• **What is being asked**: Only lines containing the word "exact" are needed; pull them out of the material.

• **Input material**:
omit [IsManifold (𝓡 (m + 1)) ∞ M] [CompactSpace M] in
/-- The contraction is continuous (the collapse restricted to the open collar is a quotient map,
and `[0, 1]` is locally compact). [folklore] -/
theorem continuous_collarConeContraction {κ : BoundaryCollar c₀.W M}
    (hκ : ∀ x : M, κ.collar (x, 0) = c₀.incl x) : Continuous (c₀.collarConeContraction hκ) := by
  have hq : IsQuotientMap ((c₀.collarConeNhd κ).restrictPreimage (boundaryCollapse (m + 1) c₀.W)) :=
    c₀.isQuotientMap_boundaryCollapse.restrictPreimage_isOpen (c₀.isOpen_collarConeNhd κ)
  refine hq.continuous_lift_prod_right (g := c₀.collarConeContraction hκ) ?_
  -- on `[0, 1] × q⁻¹(collarConeNhd) = [0, 1] × κ(M × [0, 1))` the composite is `q ∘ collarLineSlide`
  have hbelow : ∀ w : ↥(boundaryCollapse (m + 1) c₀.W ⁻¹' c₀.collarConeNhd κ), (w : c₀.W) ∈ κ.below 1 :=
    fun w => (c₀.boundaryCollapse_mem_collarConeNhd_iff hκ).1 w.2
  have hc : Continuous fun p : I × ↥(boundaryCollapse (m + 1) c₀.W ⁻¹' c₀.collarConeNhd κ) =>
      boundaryCollapse (m + 1) c₀.W (c₀.collarLineSlide κ p.1 (p.2 : c₀.W)) := by
    refine (boundaryCollapse (m + 1) c₀.W).continuous.comp ?_
    have h1 : Continuous fun p : I × ↥(boundaryCollapse (m + 1) c₀.W ⁻¹' c₀.collarConeNhd κ) =>
        ((p.1, ⟨(p.2 : c₀.W), hbelow p.2⟩) : I × ↥(κ.below 1)) :=
      continuous_fst.prodMk ((continuous_subtype_val.comp continuous_snd).subtype_mk _)
    exact (c₀.continuous_collarLineSlide_below κ).comp h1
  have hc' : Continuous fun p : I × ↥(boundaryCollapse (m + 1) c₀.W ⁻¹' c₀.collarConeNhd κ) =>
      (⟨boundaryCollapse (m + 1) c₀.W (c₀.collarLineSlide κ p.1 (p.2 : c₀.W)),
        (c₀.boundaryCollapse_mem_collarConeNhd_iff hκ).2 (c₀.collarLineSlide_mem_below p.1 (hbelow p.2))⟩ :
          ↥(c₀.collarConeNhd κ)) := hc.subtype_mk _
  refine hc'.congr fun p => Subtype.ext ?_
  exact (c₀.collarConeContraction_apply_boundaryCollapse hκ p.1 p.2.2).symm

omit [IsManifold (𝓡 (m + 1)) ∞ M] [CompactSpace M] in
/-- **The cone neighbourhood of the cone point is contractible** (it is the open cone on `M`).
[cite: KervaireMilnorAnnals1963, §7, footnote pp. 528–529] -/
theorem contractibleSpace_collarConeNhd {κ : BoundaryCollar c₀.W M}
    (hκ : ∀ x : M, κ.collar (x, 0) = c₀.incl x) : ContractibleSpace ↥(c₀.collarConeNhd κ) := by
  refine (contractible_iff_id_nullhomotopic _).2 ⟨⟨ClosedModel.infty, c₀.infty_mem_collarConeNhd hκ⟩, ⟨?_⟩⟩
  refine
    { toFun := c₀.collarConeContraction hκ
      continuous_toFun := c₀.continuous_collarConeContraction hκ
      map_zero_left := fun y => ?_
      map_one_left := fun y => ?_ }
  · -- at time `0` the collarLineSlide is the identity
    apply Subtype.ext
    obtain ⟨p, hp⟩ : ∃ p, κ.collar p = c₀.sect y :=
      κ.below_subset_range 1 (c₀.sect_mem_below hκ y.2)
    have h1 : c₀.collarLineSlide κ 0 (c₀.sect y) = c₀.sect y := by
      rw [← hp, collarLineSlide_collar, slideLevel_zero]
    show boundaryCollapse (m + 1) c₀.W (c₀.collarLineSlide κ 0 (c₀.sect y)) = y
    rw [h1, c₀.boundaryCollapse_sect]
  · -- at time `1` everything is on the boundary, i.e. at `∞`
    apply Subtype.ext
    obtain ⟨p, hp⟩ : ∃ p, κ.collar p = c₀.sect y :=
      κ.below_subset_range 1 (c₀.sect_mem_below hκ y.2)
    have h1 : c₀.collarLineSlide κ 1 (c₀.sect y) = c₀.incl p.1 := by
      rw [← hp, collarLineSlide_collar, slideLevel_one, hκ]
    show boundaryCollapse (m + 1) c₀.W (c₀.collarLineSlide κ 1 (c₀.sect y)) = ClosedModel.infty
    rw [h1]
    exact boundaryCollapse_of_mem_boundary (c₀.incl_mem_boundary p.1)

end Contractible

/-! ### Homology isomorphisms along the collar -/

omit [IsManifold (𝓡 (m + 1)) ∞ M] in
/-- **`∂W ↪ κ(M × [0, t))` is a homology isomorphism** (`∂W` is a strong deformation retract of
the open collar). [cite: HatcherAT2002, Ch. 0, Example 0.15, with Cor. 2.11] -/
theorem isIso_map_inclusion_boundary_below {κ : BoundaryCollar c₀.W M}
    (hκ : ∀ x : M, κ.collar (x, 0) = c₀.incl x) {t : I} (ht : 0 < t) (k : ℕ) :
    IsIso (singularHomology.map ℤ ℤ (subsetInclusion (c₀.boundary_subset_below hκ ht)) k) := by
  have hsdr : IsStrongDeformationRetractOf ((𝓡∂ (m + 1 + 1)).boundary c₀.W) (κ.below t) := by
    rw [← c₀.range_base_eq_boundary hκ]
    exact κ.isStrongDeformationRetractOf_base_below ht
  exact hsdr.isIso_map_subsetInclusion ℤ ℤ (c₀.boundary_subset_below hκ ht) k

omit [IsManifold (𝓡 (m + 1)) ∞ M] [CompactSpace M] in
/-- The boundary inclusion `M → ∂W ⊆ W` as a homeomorphism onto `∂W`. [folklore] -/
def inclHomeomorph : M ≃ₜ ↥((𝓡∂ (m + 1 + 1)).boundary c₀.W) :=
  c₀.isSmoothEmbedding_incl.isEmbedding.toHomeomorph.trans (Homeomorph.setCongr c₀.range_incl)

omit [IsManifold (𝓡 (m + 1)) ∞ M] [CompactSpace M] in
/-- The homeomorphism onto the boundary is the boundary inclusion on points. [folklore] -/
@[simp] theorem inclHomeomorph_apply_coe (x : M) : (c₀.inclHomeomorph x : c₀.W) = c₀.incl x := rfl

/-- The boundary inclusion as a continuous map into `∂W`. [folklore] -/
abbrev inclB : C(M, ↥((𝓡∂ (m + 1 + 1)).boundary c₀.W)) := ⟨fun x => ⟨c₀.incl x, c₀.incl_mem_boundary x⟩,
  (c₀.continuous_incl).subtype_mk _⟩

omit [IsManifold (𝓡 (m + 1)) ∞ M] [CompactSpace M] in
/-- The boundary inclusion `M → ∂W` is a homology isomorphism (a homeomorphism). [folklore] -/
theorem isIso_map_inclB (k : ℕ) : IsIso (singularHomology.map ℤ ℤ c₀.inclB k) :=
  singularHomology.isIso_map_of_homeomorph ℤ ℤ c₀.inclHomeomorph _ (fun _ => rfl) k

/-- The open strip `κ(M × (0, 1))` of the collar, seen in the interior `W ∖ ∂W`: the trace of the
open collar. [folklore] -/
def stripInterior (κ : BoundaryCollar c₀.W M) : Set (ManifoldInterior (m + 1) c₀.W) :=
  Subtype.val ⁻¹' κ.below 1

omit [IsManifold (𝓡 (m + 1)) ∞ M] [CompactSpace M] in
/-- Membership in the strip of the interior (definitional). [folklore] -/
theorem mem_stripInterior_iff (κ : BoundaryCollar c₀.W M) (v : ManifoldInterior (m + 1) c₀.W) :
    v ∈ c₀.stripInterior κ ↔ v.1 ∈ κ.below 1 := Iff.rfl

omit [IsManifold (𝓡 (m + 1)) ∞ M] [CompactSpace M] in
/-- The inclusion of the interior maps the strip into the open collar. [folklore] -/
theorem mapsTo_val_stripInterior (κ : BoundaryCollar c₀.W M) :
    MapsTo (c₀.valICM : ManifoldInterior (m + 1) c₀.W → c₀.W) (c₀.stripInterior κ) (κ.below 1) :=
  fun _ hv => hv

/-- **The inclusion of the strip `κ(M × (0,1))` into the open collar `κ(M × [0,1))`**, as a map of
subtypes `↥(stripInterior) → ↥(below 1)`. [folklore] -/
abbrev stripIncl (κ : BoundaryCollar c₀.W M) : C(↥(c₀.stripInterior κ), ↥(κ.below 1)) :=
  subsetRestrict c₀.valICM (c₀.mapsTo_val_stripInterior κ)

omit [IsManifold (𝓡 (m + 1)) ∞ M] [CompactSpace M] in
/-- Points of the strip `κ(M × (0, 1))` are interior points. [folklore] -/
theorem mem_interior_of_mem_strip {κ : BoundaryCollar c₀.W M} (hκ : ∀ x : M, κ.collar (x, 0) = c₀.incl x)
    {w : c₀.W} (hw : w ∈ κ.strip 1) : w ∈ (𝓡∂ (m + 1 + 1)).interior c₀.W := by
  rw [← c₀.boundaryCollar_interior_eq hκ]
  exact ((κ.strip_eq 1).le hw).1

omit [IsManifold (𝓡 (m + 1)) ∞ M] [CompactSpace M] in
/-- Points of the strip of the interior lie on the strip `κ(M × (0, 1))`. [folklore] -/
theorem val_mem_strip_of_mem_stripInterior {κ : BoundaryCollar c₀.W M}
    (hκ : ∀ x : M, κ.collar (x, 0) = c₀.incl x) {v : ManifoldInterior (m + 1) c₀.W}
    (hv : v ∈ c₀.stripInterior κ) : v.1 ∈ κ.strip 1 := by
  rw [κ.strip_eq 1]
  refine ⟨?_, hv⟩
  rw [c₀.boundaryCollar_interior_eq hκ]
  exact v.2

omit [IsManifold (𝓡 (m + 1)) ∞ M] [CompactSpace M] in
/-- The strip of the interior is homeomorphic to the strip `κ(M × (0, 1))` of `W`. [folklore] -/
def stripHomeomorphStripInterior {κ : BoundaryCollar c₀.W M}
    (hκ : ∀ x : M, κ.collar (x, 0) = c₀.incl x) : ↥(κ.strip 1) ≃ₜ ↥(c₀.stripInterior κ) where
  toFun w := ⟨⟨w.1, c₀.mem_interior_of_mem_strip hκ w.2⟩, ((κ.strip_eq 1).le w.2).2⟩
  invFun v := ⟨v.1.1, c₀.val_mem_strip_of_mem_stripInterior hκ v.2⟩
  left_inv _ := rfl
  right_inv _ := rfl
  continuous_toFun := (continuous_subtype_val.subtype_mk _).subtype_mk _
  continuous_invFun := (continuous_subtype_val.comp continuous_subtype_val).subtype_mk _

/-- The slice `a ↦ κ(a, u)` into the strip of the interior, `0 < u < 1`. [folklore] -/
def sliceStrip [Nonempty M] {κ : BoundaryCollar c₀.W M} (hκ : ∀ x : M, κ.collar (x, 0) = c₀.incl x) {u : I}
    (hu0 : 0 < u) (hu1 : u < 1) : C(M, ↥(c₀.stripInterior κ)) :=
  (c₀.stripHomeomorphStripInterior hκ : C(↥(κ.strip 1), ↥(c₀.stripInterior κ))).comp
    (κ.stripHomotopyEquiv hu0 hu1).toFun

omit [IsManifold (𝓡 (m + 1)) ∞ M] [CompactSpace M] in
/-- The slice on points. [folklore] -/
@[simp] theorem sliceStrip_apply_coe [Nonempty M] {κ : BoundaryCollar c₀.W M} (hκ : ∀ x : M, κ.collar (x, 0) = c₀.incl x)
    {u : I} (hu0 : 0 < u) (hu1 : u < 1) (a : M) :
    ((c₀.sliceStrip hκ hu0 hu1 a : ↥(c₀.stripInterior κ)) : ManifoldInterior (m + 1) c₀.W).1 = κ.collar (a, u) := rfl

omit [IsManifold (𝓡 (m + 1)) ∞ M] [CompactSpace M] in
/-- The slice into the strip of the interior is a homology isomorphism (a homotopy equivalence
followed by a homeomorphism). [folklore] -/
theorem isIso_map_sliceStrip [Nonempty M] {κ : BoundaryCollar c₀.W M} (hκ : ∀ x : M, κ.collar (x, 0) = c₀.incl x)
    {u : I} (hu0 : 0 < u) (hu1 : u < 1) (k : ℕ) : IsIso (singularHomology.map ℤ ℤ (c₀.sliceStrip hκ hu0 hu1) k) := by
  rw [sliceStrip, singularHomology.map_comp]
  haveI : IsIso (singularHomology.map ℤ ℤ (κ.stripHomotopyEquiv hu0 hu1).toFun k) :=
    (singularHomology.isoOfHomotopyEquiv ℤ ℤ (κ.stripHomotopyEquiv hu0 hu1) k).isIso_hom
  haveI : IsIso (singularHomology.map ℤ ℤ
      (c₀.stripHomeomorphStripInterior hκ : C(↥(κ.strip 1), ↥(c₀.stripInterior κ))) k) :=
    (singularHomology.mapIso ℤ ℤ (c₀.stripHomeomorphStripInterior hκ) k).isIso_hom
  infer_instance

/-- The boundary inclusion as a map into the open collar `κ(M × [0, 1))`. [folklore] -/
def bottomBelow {κ : BoundaryCollar c₀.W M} (hκ : ∀ x : M, κ.collar (x, 0) = c₀.incl x) :
    C(M, ↥(κ.below 1)) :=
  (subsetInclusion (c₀.boundary_subset_below hκ zero_lt_one)).comp c₀.inclB

omit [IsManifold (𝓡 (m + 1)) ∞ M] in
/-- The boundary inclusion into the open collar is a homology isomorphism. [folklore] -/
theorem isIso_map_bottomBelow {κ : BoundaryCollar c₀.W M} (hκ : ∀ x : M, κ.collar (x, 0) = c₀.incl x)
    (k : ℕ) : IsIso (singularHomology.map ℤ ℤ (c₀.bottomBelow hκ) k) := by
  rw [bottomBelow, singularHomology.map_comp]
  haveI := c₀.isIso_map_inclusion_boundary_below hκ zero_lt_one k
  haveI := c₀.isIso_map_inclB k
  infer_instance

• **Solution**:
    exact (c₀.continuous_collarLineSlide_below κ).comp h1
  exact (c₀.collarConeContraction_apply_boundaryCollapse hκ p.1 p.2.2).symm
    exact boundaryCollapse_of_mem_boundary (c₀.incl_mem_boundary p.1)
    exact κ.isStrongDeformationRetractOf_base_below ht
  exact hsdr.isIso_map_subsetInclusion ℤ ℤ (c₀.boundary_subset_below hκ ht) k
  exact ((κ.strip_eq 1).le hw).1
  exact v.2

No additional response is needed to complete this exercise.